*** INPUT DATA ***

import Literature.AlgebraicGeometry.Motives.IntegralModelReductionMap
import HarnessLib

/-!
# The reduction map of a proper integral model: integral points and surjectivity from a lifting property
# ([SerreTate1968] §1; [Hartshorne1977] II.4.7; [BLRNeronModels1990] §2.3 Prop. 5)

Topic `Literature/AlgebraicGeometry/Motives`, namespace `Literature.AlgebraicGeometry.Motives.IntegralModel`.  THEOREMS only (no def, no
instance, no notation, no named fact, no `sorry`).  Cell `hodgecm-mathlib` (D-0151), FLOOR 0, programme F0P5a (D9op road 2′, crux item
stmt-HodgeConjecture-24832): the INTERFACE between row H of the ED4 cut («every `κ̄`-point `z` of the special fibre of the smooth proper model
`𝒮 ⊗ 𝒮` is a reduction: `z = red(x, y)`», §8 step 1) and the group-free reduction map ★ `IntegralModel.geomReductionMap` (D1, p793383).

Base `R = closureValuationSubring (v.adicCompletion K) ⊆ Ω = \overline{K_v}`, `f = toClosureValuationSubring v : 𝓞ᵥ → R`, residue field `κ(R)`
(read in `κ̄(v)` by ★ `geomClosedPointIsoSpecResidueField`).  For a PROPER integral model `𝒳` of `X` at `v`:

* `reductionPoint_bijective` — `𝒳(κ(R)) → 𝒳_v(κ̄(v))` is a bijection (adjunction + the two ★ isomorphisms of closed points);
* **`geomReductionMap_modelPointsEquiv_restrictPoint`** — the reduction of an `Ω`-point that is the generic point of an `R`-point `l` of `𝒳`
  is the specialisation of `l` (uniqueness half of the valuative criterion, ★ `extendPoint_restrictPoint`);
* **`exists_geomReductionMap_eq_of_exists_lift`**, **`geomReductionMap_surjective_of_forall_exists_lift`** — if a `κ(R)`-point `y` of `𝒳`
  lifts to an `R`-point (`ι_κ ≫ l = y`: Hensel's lemma for `𝒳` smooth and `R` henselian, [BLRNeronModels1990] §2.3 Prop. 5; or the
  flat-proper road via closed points of the generic fibre, [Liu2002] 10.1.36–38), then `reductionPoint y` is a reduction `red_𝒳 x`; if every
  `y` lifts, `red_𝒳 : X(Ω) → 𝒳_v(κ̄(v))` is SURJECTIVE — the consumed form of `stub_H` in the F0P5a composition;
* `geomReductionMap_surjective_iff_forall_exists_lift` — conversely surjectivity of `red_𝒳` gives all lifts (the extension ★ `extendPoint` of a
  preimage is a lift), so the two phrasings of H are equivalent.

HC_CM is proved only modulo the 7 printed citations until rung 0 closes; this file is a generic leaf and changes no count.

## References
* [SerreTate1968] J.-P. Serre, J. Tate, *Good reduction of abelian varieties*, Ann. of Math. 88 (1968), §1.
* [Hartshorne1977] R. Hartshorne, *Algebraic Geometry*, II.4.7 (valuative criterion), II.3 Thm. 3.3.
* [BLRNeronModels1990] S. Bosch, W. Lütkebohmert, M. Raynaud, *Néron Models*, §2.3 Prop. 5 (lifting of points over henselian bases for
  smooth schemes).
-/

set_option autoImplicit false

noncomputable section

open CategoryTheory AlgebraicGeometry IsDedekindDomain IsDedekindDomain.HeightOneSpectrum
open scoped NumberField
open Literature.NumberTheory.EllipticCurves (genericFibre specGenericPoint)
open Literature.NumberTheory.GaloisRepresentations (closureValuationSubring)
open Literature.NumberTheory.DiophantineGeometry

namespace Literature.AlgebraicGeometry.Motives

namespace IntegralModel

variable {K : Type} [Field K] [NumberField K] {v : HeightOneSpectrum (𝓞 K)} {X : SchemeOver K}

/-! ### `reductionPoint` is a bijection `𝒳(κ(R)) ≃ 𝒳_v(κ̄(v))` -/

/-- An explicit preimage under `reductionPoint`: re-base a `κ̄(v)`-point of the special fibre to a `κ(R)`-point of the total space
(inverse adjunction and the two closed-point isomorphisms). [cite: Hartshorne1977, II.3 Thm. 3.3 (fibre product, universal property)] -/
theorem reductionPoint_comp_homEquiv_symm (𝒳 : IntegralModel (valuationSubringAtPrime K v) K X)
    (z : AlgPoints 𝒳.reductionAt (geomResidueField v)) :
    𝒳.reductionPoint ((geomClosedPointIsoSpecResidueField v).hom ≫ (geomClosedPointIso v).hom ≫
      ((Over.mapPullbackAdj (specResidueField v)).homEquiv _ 𝒳.total).symm z) = z := by
  rw [reductionPoint, Iso.inv_hom_id_assoc, Iso.inv_hom_id_assoc, Equiv.apply_symm_apply]

/-- `reductionPoint : 𝒳(κ(R)) → 𝒳_v(κ̄(v))` is surjective. [cite: Hartshorne1977, II.3 Thm. 3.3 (fibre product, universal property)] -/
theorem reductionPoint_surjective (𝒳 : IntegralModel (valuationSubringAtPrime K v) K X) : Function.Surjective 𝒳.reductionPoint :=
  fun z => ⟨_, 𝒳.reductionPoint_comp_homEquiv_symm z⟩

/-- `reductionPoint : 𝒳(κ(R)) → 𝒳_v(κ̄(v))` is injective. [cite: Hartshorne1977, II.3 Thm. 3.3 (fibre product, universal property)] -/
theorem reductionPoint_injective (𝒳 : IntegralModel (valuationSubringAtPrime K v) K X) : Function.Injective 𝒳.reductionPoint := by
  intro y y' h
  have h' := ((Over.mapPullbackAdj (specResidueField v)).homEquiv _ 𝒳.total).injective h
  rwa [cancel_epi, cancel_epi] at h'

/-- `reductionPoint : 𝒳(κ(R)) → 𝒳_v(κ̄(v))` is a bijection. [cite: Hartshorne1977, II.3 Thm. 3.3 (fibre product, universal property)] -/
theorem reductionPoint_bijective (𝒳 : IntegralModel (valuationSubringAtPrime K v) K X) : Function.Bijective 𝒳.reductionPoint :=
  ⟨𝒳.reductionPoint_injective, 𝒳.reductionPoint_surjective⟩

/-! ### The reduction of the generic point of an integral point -/

/-- **The reduction of an `Ω`-point that extends is the specialisation of its extension** ([SerreTate1968] §1; uniqueness in the valuative
criterion, ★ `extendPoint_restrictPoint`): for an `R`-point `l : Spec R → 𝒳` over `𝓞ᵥ`,
`red_𝒳 (e_𝒳 (l|_{Spec Ω})) = reductionPoint (ι_κ ≫ l)`. [cite: SerreTate1968, §1] [cite: Hartshorne1977, II.4.7] -/
theorem geomReductionMap_modelPointsEquiv_restrictPoint (𝒳 : IntegralModel (valuationSubringAtPrime K v) K X) [IsProper 𝒳.total.hom]
    (l : specValuationSubring (closureValuationSubring (v.adicCompletion K)) (toClosureValuationSubring v) ⟶ 𝒳.total) :
    𝒳.geomReductionMap (𝒳.modelPointsEquiv
        (restrictPoint (closureValuationSubring (v.adicCompletion K)) (toClosureValuationSubring v) 𝒳.total l)) =
      𝒳.reductionPoint
        (specRingHomι (closureValuationSubring (v.adicCompletion K)) (toClosureValuationSubring v)
            (IsLocalRing.residue (closureValuationSubring (v.adicCompletion K))) ≫ l) := by
  rw [geomReductionMap_def, Equiv.symm_apply_apply, extendPoint_restrictPoint]

-- (the converse reading `red_𝒳 x = reductionPoint (ι_κ ≫ extendPoint (e_𝒳⁻¹ x))` is ★ `geomReductionMap_def`)

/-! ### Surjectivity of the reduction map from a lifting property (the consumed form of row H) -/

/-- **A `κ(R)`-point that lifts is a reduction** ([SerreTate1968] §1): if `y ∈ 𝒳(κ(R))` is the specialisation `ι_κ ≫ l` of an `R`-point `l`,
then `reductionPoint y = red_𝒳 x` for the `Ω`-point `x = e_𝒳 (l|_{Spec Ω})`. [cite: SerreTate1968, §1] [cite: Hartshorne1977, II.4.7] -/
theorem exists_geomReductionMap_eq_reductionPoint_of_exists_lift (𝒳 : IntegralModel (valuationSubringAtPrime K v) K X)
    [IsProper 𝒳.total.hom] (y : residueFieldPoints 𝒳.total)
    (hy : ∃ l : specValuationSubring (closureValuationSubring (v.adicCompletion K)) (toClosureValuationSubring v) ⟶ 𝒳.total,
      specRingHomι (closureValuationSubring (v.adicCompletion K)) (toClosureValuationSubring v)
          (IsLocalRing.residue (closureValuationSubring (v.adicCompletion K))) ≫ l = y) :
    ∃ x : AlgPoints X (AlgebraicClosure (v.adicCompletion K)), 𝒳.geomReductionMap x = 𝒳.reductionPoint y := by
  obtain ⟨l, rfl⟩ := hy
  exact ⟨_, 𝒳.geomReductionMap_modelPointsEquiv_restrictPoint l⟩

/-- **A `κ̄(v)`-point of the special fibre whose `κ(R)`-point lifts is a reduction**: pointwise form for `z ∈ 𝒳_v(κ̄(v))` (the flat-proper
road gives lifts point by point). [cite: SerreTate1968, §1] [cite: Hartshorne1977, II.4.7] -/
theorem exists_geomReductionMap_eq_of_exists_lift (𝒳 : IntegralModel (valuationSubringAtPrime K v) K X) [IsProper 𝒳.total.hom]
    (z : AlgPoints 𝒳.reductionAt (geomResidueField v))
    (hz : ∃ l : specValuationSubring (closureValuationSubring (v.adicCompletion K)) (toClosureValuationSubring v) ⟶ 𝒳.total,
      𝒳.reductionPoint (specRingHomι (closureValuationSubring (v.adicCompletion K)) (toClosureValuationSubring v)
          (IsLocalRing.residue (closureValuationSubring (v.adicCompletion K))) ≫ l) = z) :
    ∃ x : AlgPoints X (AlgebraicClosure (v.adicCompletion K)), 𝒳.geomReductionMap x = z := by
  obtain ⟨l, rfl⟩ := hz
  exact ⟨_, 𝒳.geomReductionMap_modelPointsEquiv_restrictPoint l⟩

/-- **Surjectivity of the reduction map from the lifting property** ([SerreTate1968] §1; [BLRNeronModels1990] §2.3 Prop. 5): if EVERY
`κ(R)`-point of the proper model `𝒳` lifts to an `R`-point (e.g. `𝒳` smooth over `𝓞ᵥ` and `R` henselian with algebraically closed residue
field), then `red_𝒳 : X(Ω) → 𝒳_v(κ̄(v))` is surjective — §8 step 1 of the F0P5a composition («`z = red(x, y)`»).
[cite: SerreTate1968, §1] [cite: BLRNeronModels1990, §2.3 Prop. 5] -/
theorem geomReductionMap_surjective_of_forall_exists_lift (𝒳 : IntegralModel (valuationSubringAtPrime K v) K X) [IsProper 𝒳.total.hom]
    (hH : ∀ y : residueFieldPoints 𝒳.total,
      ∃ l : specValuationSubring (closureValuationSubring (v.adicCompletion K)) (toClosureValuationSubring v) ⟶ 𝒳.total,
        specRingHomι (closureValuationSubring (v.adicCompletion K)) (toClosureValuationSubring v)
            (IsLocalRing.residue (closureValuationSubring (v.adicCompletion K))) ≫ l = y) :
    Function.Surjective 𝒳.geomReductionMap := by
  intro z
  obtain ⟨y, rfl⟩ := 𝒳.reductionPoint_surjective z
  exact 𝒳.exists_geomReductionMap_eq_reductionPoint_of_exists_lift y (hH y)

/-- **Conversely, surjectivity of `red_𝒳` gives all lifts**: the extension (★ `extendPoint`) of a preimage of `reductionPoint y` is an `R`-point
specialising to `y` (injectivity of `reductionPoint`). [cite: SerreTate1968, §1] [cite: Hartshorne1977, II.4.7] -/
theorem exists_lift_of_geomReductionMap_surjective (𝒳 : IntegralModel (valuationSubringAtPrime K v) K X) [IsProper 𝒳.total.hom]
    (hred : Function.Surjective 𝒳.geomReductionMap) (y : residueFieldPoints 𝒳.total) :
    ∃ l : specValuationSubring (closureValuationSubring (v.adicCompletion K)) (toClosureValuationSubring v) ⟶ 𝒳.total,
      specRingHomι (closureValuationSubring (v.adicCompletion K)) (toClosureValuationSubring v)
          (IsLocalRing.residue (closureValuationSubring (v.adicCompletion K))) ≫ l = y := by
  obtain ⟨x, hx⟩ := hred (𝒳.reductionPoint y)
  exact ⟨_, 𝒳.reductionPoint_injective hx⟩

/-- The two phrasings of row H agree: `red_𝒳` is surjective iff every `κ(R)`-point of `𝒳` lifts to an `R`-point.
[cite: SerreTate1968, §1] [cite: Hartshorne1977, II.4.7] -/
theorem geomReductionMap_surjective_iff_forall_exists_lift (𝒳 : IntegralModel (valuationSubringAtPrime K v) K X) [IsProper 𝒳.total.hom] :
    Function.Surjective 𝒳.geomReductionMap ↔
      ∀ y : residueFieldPoints 𝒳.total,
        ∃ l : specValuationSubring (closureValuationSubring (v.adicCompletion K)) (toClosureValuationSubring v) ⟶ 𝒳.total,
          specRingHomι (closureValuationSubring (v.adicCompletion K)) (toClosureValuationSubring v)
              (IsLocalRing.residue (closureValuationSubring (v.adicCompletion K))) ≫ l = y :=
  ⟨𝒳.exists_lift_of_geomReductionMap_surjective, 𝒳.geomReductionMap_surjective_of_forall_exists_lift⟩

end IntegralModel

end Literature.AlgebraicGeometry.Motives

end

*** End of INPUT DATA ***

* EXERCISE DESCRIPTION *
Search the entries above for "specValuationSubring". Return every line that has it.

* EXERCISE ANSWER *
    (l : specValuationSubring (closureValuationSubring (v.adicCompletion K)) (toClosureValuationSubring v) ⟶ 𝒳.total) :
    (hy : ∃ l : specValuationSubring (closureValuationSubring (v.adicCompletion K)) (toClosureValuationSubring v) ⟶ 𝒳.total,
    (hz : ∃ l : specValuationSubring (closureValuationSubring (v.adicCompletion K)) (toClosureValuationSubring v) ⟶ 𝒳.total,
      ∃ l : specValuationSubring (closureValuationSubring (v.adicCompletion K)) (toClosureValuationSubring v) ⟶ 𝒳.total,
    ∃ l : specValuationSubring (closureValuationSubring (v.adicCompletion K)) (toClosureValuationSubring v) ⟶ 𝒳.total,
        ∃ l : specValuationSubring (closureValuationSubring (v.adicCompletion K)) (toClosureValuationSubring v) ⟶ 𝒳.total,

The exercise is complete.